I should keep track of what Python packages I install through pip

June 28, 2021

These days I'm increasingly making use of installing Python packages through pip, whether this is into a PyPy environment or with 'pip install --user' for things like python-lsp-server. Having done this for a while, complete with trying to keep up with potential package upgrades, I've come to the conclusion that I should explicitly keep track of what packages I install, recording this in some place I can find it again.

There are two problems (or issues) that push me to this. The first is that as far as I know, Pip doesn't keep track of a distinction between packages that you've asked it to install and the dependencies of those packages. All of the packages show up in 'pip list', and any can show up in 'pip list --outdated'. My understanding is that in the normal, expected use of Pip you'll keep track of this in your project in a requirements file, then use that to build the project's virtualenv. This is not really the model of installing commands, especially commands like python-lsp-server that have install time options.

The second issue is that Pip installed packages are implicitly for a specific version of Python. If you rely on the system Python (instead of your own version) and that version gets upgraded, suddenly 'pip list' will report nothing (and you will in fact have no packages available). At this point you need to somehow recover the list of installed packages and re-install all of them (unless you resort to unclean hacks). Explicitly keeping track of this list in advance is easier than having to dig it out at the time.

Having an explicit list helps in other situations. Perhaps you started out installing all of your tools under CPython, but now you want to see how well they'll work under PyPy. Perhaps you're building a new PyPy based environment with a new version of PyPy and want to start over from scratch. Perhaps you think package versions and dependencies have gotten snarled and you're carrying surplus packages, so you want to delete everything and start over from scratch.

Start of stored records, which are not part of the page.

import Literature.Probability.LatticeModels.PlaneRotatorStiffnessBoxCriterion
import Literature.Probability.LatticeModels.LayeredPlaneRotatorBoxDecoupling
import Literature.Probability.LatticeModels.PlaneRotatorOnsagerWindow
import HarnessLib

/-!
# The infinite-volume two-point function of the plane rotator and the Simon–Lieb dichotomy:
# `χ(K) < ∞ ⇔ S_R(K) < 1 for some R ⇒ βΥ_L(K) → 0`, and `Υ_L(K) ↛ 0 ⇒ χ(K) = ∞`

Topic `Literature/Probability/LatticeModels`. For the nearest-neighbour plane rotator on `ℤ^ν` at coupling
`K = βJ ≥ 0` (free boundary conditions: `twoPoint (nnXYCoupling K ν Λ)` of `PlaneRotatorGinibreComparison.lean` /
`PlaneRotatorMeanFieldBound.lean` on a finite `Λ ⊂ ℤ^ν`) the finite-volume two-point functions
`⟨cos(θ_x − θ_y)⟩_{Λ,K}` increase with the volume (Griffiths–Ginibre, J. Ginibre, Comm. Math. Phys. **16** (1970)
310 [Ginibre1970]); their limit along the boxes `[−n,n]^ν` is the **infinite-volume (free-state) two-point function**
`G_K(x, y) = sup_n ⟨cos(θ_x − θ_y)⟩_{[−n,n]^ν, K}` (`infTwoPoint`), which dominates every finite volume. With it the two
halves of the tree's finite algorithm — Lieb's box criterion `⟨cos(θ_a − θ_c)⟩_Λ ≤ S_R(K)^{⌊‖a−c‖_∞/R⌋}`
(`twoPoint_nn_le_pow_boxShellSum`, E. H. Lieb, Comm. Math. Phys. **77** (1980) 127 [Lieb1980], p. 128) and Simon's
form of the box number `S_R(K) ≤ ∑_{‖b‖_∞ = R} ⟨cos(θ_0 − θ_b)⟩_Λ` (`nnBoxShellSum_le_sum_shell_twoPoint`,
B. Simon, Comm. Math. Phys. **77** (1980) 111 [Simon1980CMP], Thm 1.3 / Lieb–Rivasseau for rotators) — become the
infinite-volume **Simon–Lieb dichotomy**, and the helicity-modulus criterion of
`PlaneRotatorStiffnessBoxCriterion.lean` reads as a statement about the susceptibility. All PROVED:

* `volTwoPoint`, `infTwoPoint` — the finite-volume two-point function between lattice sites (`0` outside `Λ`) and
  its infinite-volume limit; `volTwoPoint_mono` (Griffiths–Ginibre in the volume), `volTwoPoint_le_infTwoPoint`
  (every finite volume is dominated), `tendsto_volTwoPoint_box` (the limit along boxes exists and is the sup),
  `infTwoPoint_le_pow_nnBoxShellSum` (Lieb's box bound passes to infinite volume).
* `nnBoxShellSum_le_sum_sphere_infTwoPoint` — **Simon's form in infinite volume**:
  `S_R(K) ≤ ∑_{‖b‖_∞ = R} G_K(0, b)` (any `ν`, `R`).
* `exists_nnBoxShellSum_lt_one_of_summable` — **finite susceptibility terminates Lieb's algorithm**: if
  `χ(K) = ∑_x G_K(0, x) < ∞` (`Summable`) then `S_R(K) < 1` for some `R ≥ 1` (the sphere sums of a summable function
  tend to `0`); hence (`ν = 2`) **`tendsto_torusXYStiffness_of_summable_infTwoPoint`: `χ(K) < ∞ ⇒ βΥ_{L}(K) → 0`**
  — the torus helicity modulus vanishes in the thermodynamic limit throughout the phase of finite susceptibility —
  and `infTwoPoint_decay_of_summable`: **summable ⇒ exponentially decaying** (Simon–Lieb for rotators).
* `summable_infTwoPoint_of_nnBoxShellSum_lt_one`, `summable_infTwoPoint_iff` (`ν = 2`):
  `χ(K) < ∞ ⇔ ∃ R ≥ 1, S_R(K) < 1` — Lieb's finite algorithm terminates EXACTLY on the phase `χ < ∞` ("one can, in
  principle, compute `β_c` to arbitrary accuracy", made precise), with `χ(K) ≤ X_R(S_R(K))`.
* `not_summable_infTwoPoint_of_not_tendsto_torusXYStiffness`, `one_le_sum_sphere_infTwoPoint_of_not_tendsto` —
  **read backwards: if the stiffness does not vanish (`βΥ_{L}(K) ↛ 0`) then `χ(K) = ∞`, indeed every sphere sum
  `∑_{‖b‖_∞ = R} G_K(0,b) ≥ 1`** (no decay faster than `1/(8R)` on spheres): the stiffness onset of the 2D XY model
  lies at or below the divergence of the susceptibility — the structural half of `T_Υ = T_χ (= T_KT)`.
* `summable_infTwoPoint_of_lt_log_one_add_sqrt_two` — `χ(K) < ∞` for every `0 ≤ K < log(1+√2)` (the
  Aizenman–Simon–Onsager window of `PlaneRotatorOnsagerWindow.lean`).

* `nnBoxShellSum_one` — **the first step of the algorithm in every dimension is Theorem 4's star**:
  `S_1(K) = 2ν·I₁(K)/I₀(K)` (the `2ν` neighbours `±eᵢ` of the centre, `card_neighborFinset_zdGraph_holds`); hence on
  `ℤ²` the explicit susceptibility bound `χ(K) ≤ 1 + 32u(K)/(1 − 4u(K))²` throughout Lieb's phase `4u(K) < 1`
  (`tsum_infTwoPoint_le_of_four_mul_besselRatio_lt_one`).

Cell `pub/hubbard-tc` (MO-S3, crux №2 classical side): number-neutral structure theorems on the comparison model.
WHAT THIS IS NOT: not `Υ_∞ > 0` at low temperature (Fröhlich–Spencer), not the jump, not a Hubbard statement.
-/

noncomputable section

open MeasureTheory Finset Filter Topology
open scoped BigOperators

namespace Literature.Probability.LatticeModels

namespace PlaneRotator

open Literature.Barriers.CriticalPhenomena Literature.Barriers.CriticalPhenomena.LongRangeIsing

variable [MeasurableSpace Circle] [BorelSpace Circle]

/-! ## §1 Finite-volume two-point functions between lattice sites; monotonicity in the volume -/

section Volume

variable {ν : ℕ}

(Starting over from scratch can also be the easiest way to get the best version of dependencies, since the packages you're directly installing may have maximum version constraints that will trip you up if you just directly 'pip install --upgrade ...' dependencies.)

PS: Possibly there's ways to do all of this with Pip today, especially things like 'upgrade this and all of its dependencies to the most recent versions that are acceptable'. I'm not well versed in Pip, since mostly I use it as a program installer.

Comments on this page:

By Eldad at 2021-06-28 05:08:11:

There is a nice tool to scratch at least one of the itches you described here, it's called pipx:


From the description: "pip is a general-purpose package installer for both libraries and apps with no environment isolation. pipx is made specifically for application installation, as it adds isolation yet still makes the apps available in your shell: pipx creates an isolated environment for each application and its associated packages."

Anything you install with pipx can be later upgraded with a simple "pipx upgrade-all", while "pipx list" will show you what you have installed and it has some other nice features too.

By John Wiersba at 2021-06-28 13:39:38:

Chris, I believe that if you use system python (or any other similar language like perl), then current best practice is not to use pip, but instead to use your system package manager to install additional packages. If instead, you're installing into a virtual environment, then you use pip install --user. This will solve your "second issue".

By ckester at 2021-06-28 14:47:33:

What's the best practice when the program or version of it that you need isn't available yet via the system's package manager?

By cks at 2021-06-28 15:28:04:

The theoretical best practice is to build a separate virtualenv for each program you want to install. I believe that pipx automates this, based on its description (thanks Eldad for mentioning it). But without automation this is a lot of work, so the practical 'best practice' is to use 'pip install --user', which (on Unix systems) installs it to $HOME/.local/bin and $HOME/.local in general.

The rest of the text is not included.